Художники часто пишут на старых холстах, не соскабливая ранее положенных красок. Они просто загрунтовывают их фоном для новой картины. Так она и живет другой жизнью, пока прежняя не выглянет из-под облупившейся краски. Русские подсказали мне это раньше, чем заметил я сам.

Заметила это и Джейн. С тех пор, как она переехала ко мне, отказавшись жить с мачехой, от нее ничего нельзя было скрыть.

В тот день я читал эмигрантские рассказы Куприна, полные такой нестерпимой тоски по родине, что хотелось пощупать страницы: не мокры ли они от невидимых слез.

Джейн повертела в руках книгу и улыбнулась.

– Скучаешь, дед?

Я вздохнул. Что скрывать, если не скроешь.

– Съездил бы ты в Москву. Сейчас это нетрудно. Ты свободен, сбережения у тебя есть. В конце концов даже неблагодарно после стольких лет разлуки не повидать старых вязов.

– Березок, Джейн.

– Все равно. Только не притворяйся стариком, дед. Не на Марс лететь.

Она ошиблась. Именно на Марс. На другую планету.

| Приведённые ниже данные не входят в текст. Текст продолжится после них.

import Summits.MatrixMultiplication.OmegaCensus.STPPVosperSlackFourTablesZ61P3
import Summits.MatrixMultiplication.OmegaCensus.STPPVosperTilingWordsPrunedQ
import Summits.MatrixMultiplication.OmegaCensus.STPPVosperSlackTwoLawABQ

/-!
# ω-census (abelian STPP census): fifth leaf ℤ₆₁ {(2,2,2),(3,3,3)²} — dead-table rows for `tblZ61F5A1`, part 23 of 29 (kernel computations)

HONEST FRAMING (pub-omega census; verbatim): lottery ticket; floor = certified bounds/negative ranges.
Census STRUCTURE (seat pub-omega-stpp-2 gen 27 — rows service for the stpp-1 lineage's law, 2026-08-29), family (b2).  For each entry `e = (Yo, Zo)` of stpp-1 g33's dead table `tblZ61F5A1` (`STPPVosperSlackFourTablesZ61P3.lean`, 562 entries) the words-cover search of the two other blocks (3,3,3), (2,2,2) over stpp-2 g26's pruned enumerator `blockDiffsWQ` (direct orientation) returns `false` (≤ 3·10⁴ mirror steps each); g33's `coverDead_forall_of_rows` turns the assembled row into the law's `CoverDead` hypothesis.
Each theorem is ONE `decide +kernel` over a range of table entries.  Assembly in `STPPVosperSlackFourRows61F5TblA1Asm.lean`.  Nothing here is progress on `ω`.
-/

namespace Summit.MatrixMultiplication.OmegaCensus.CubeNB.S2

open Summit.MatrixMultiplication.OmegaCensus.CubeNB

/-- Dead-table entries `[440, 444)` of `tblZ61F5A1`: the words-cover search fails. [folklore] -/
theorem dead61TblA1_c110 : ∀ e ∈ (tblZ61F5A1.drop 440).take 4, existsCoverW 61 e.1 e.2 [blockDiffsWQ 61 e.1 e.2 3 3 3, blockDiffsWQ 61 e.1 e.2 2 2 2] [] [] [] = false := by
  decide +kernel

/-- Dead-table entries `[444, 448)` of `tblZ61F5A1`: the words-cover search fails. [folklore] -/
theorem dead61TblA1_c111 : ∀ e ∈ (tblZ61F5A1.drop 444).take 4, existsCoverW 61 e.1 e.2 [blockDiffsWQ 61 e.1 e.2 3 3 3, blockDiffsWQ 61 e.1 e.2 2 2 2] [] [] [] = false := by
  decide +kernel

/-- Dead-table entries `[448, 452)` of `tblZ61F5A1`: the words-cover search fails. [folklore] -/
theorem dead61TblA1_c112 : ∀ e ∈ (tblZ61F5A1.drop 448).take 4, existsCoverW 61 e.1 e.2 [blockDiffsWQ 61 e.1 e.2 3 3 3, blockDiffsWQ 61 e.1 e.2 2 2 2] [] [] [] = false := by
  decide +kernel

/-- Dead-table entries `[452, 456)` of `tblZ61F5A1`: the words-cover search fails. [folklore] -/
theorem dead61TblA1_c113 : ∀ e ∈ (tblZ61F5A1.drop 452).take 4, existsCoverW 61 e.1 e.2 [blockDiffsWQ 61 e.1 e.2 3 3 3, blockDiffsWQ 61 e.1 e.2 2 2 2] [] [] [] = false := by
  decide +kernel

/-- Dead-table entries `[456, 460)` of `tblZ61F5A1`: the words-cover search fails. [folklore] -/
theorem dead61TblA1_c114 : ∀ e ∈ (tblZ61F5A1.drop 456).take 4, existsCoverW 61 e.1 e.2 [blockDiffsWQ 61 e.1 e.2 3 3 3, blockDiffsWQ 61 e.1 e.2 2 2 2] [] [] [] = false := by
  decide +kernel

end Summit.MatrixMultiplication.OmegaCensus.CubeNB.S2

…Сейчас мы завтракаем в большой светлой комнате, которая за время моего пребывания здесь служит им и столовой и спальней. Одно из ее высоких окон загораживает тропическая оранжерея Виктора, построенная им самим из органического стекла. Все в ней механизировано. Специальные электроплитки подогревают воздух, лампы дневного света подключаются на подмогу здешнему северному солнцу, автоматически действует дождевальная установка, многократно орошающая пестрые, диковинные цветы. Все это Виктор сконструировал сам, собственноручно выточив каждую шестеренку. Рассказывал он об этом неохотно, не затрудняя себя объяснением непонятных мне технических терминов.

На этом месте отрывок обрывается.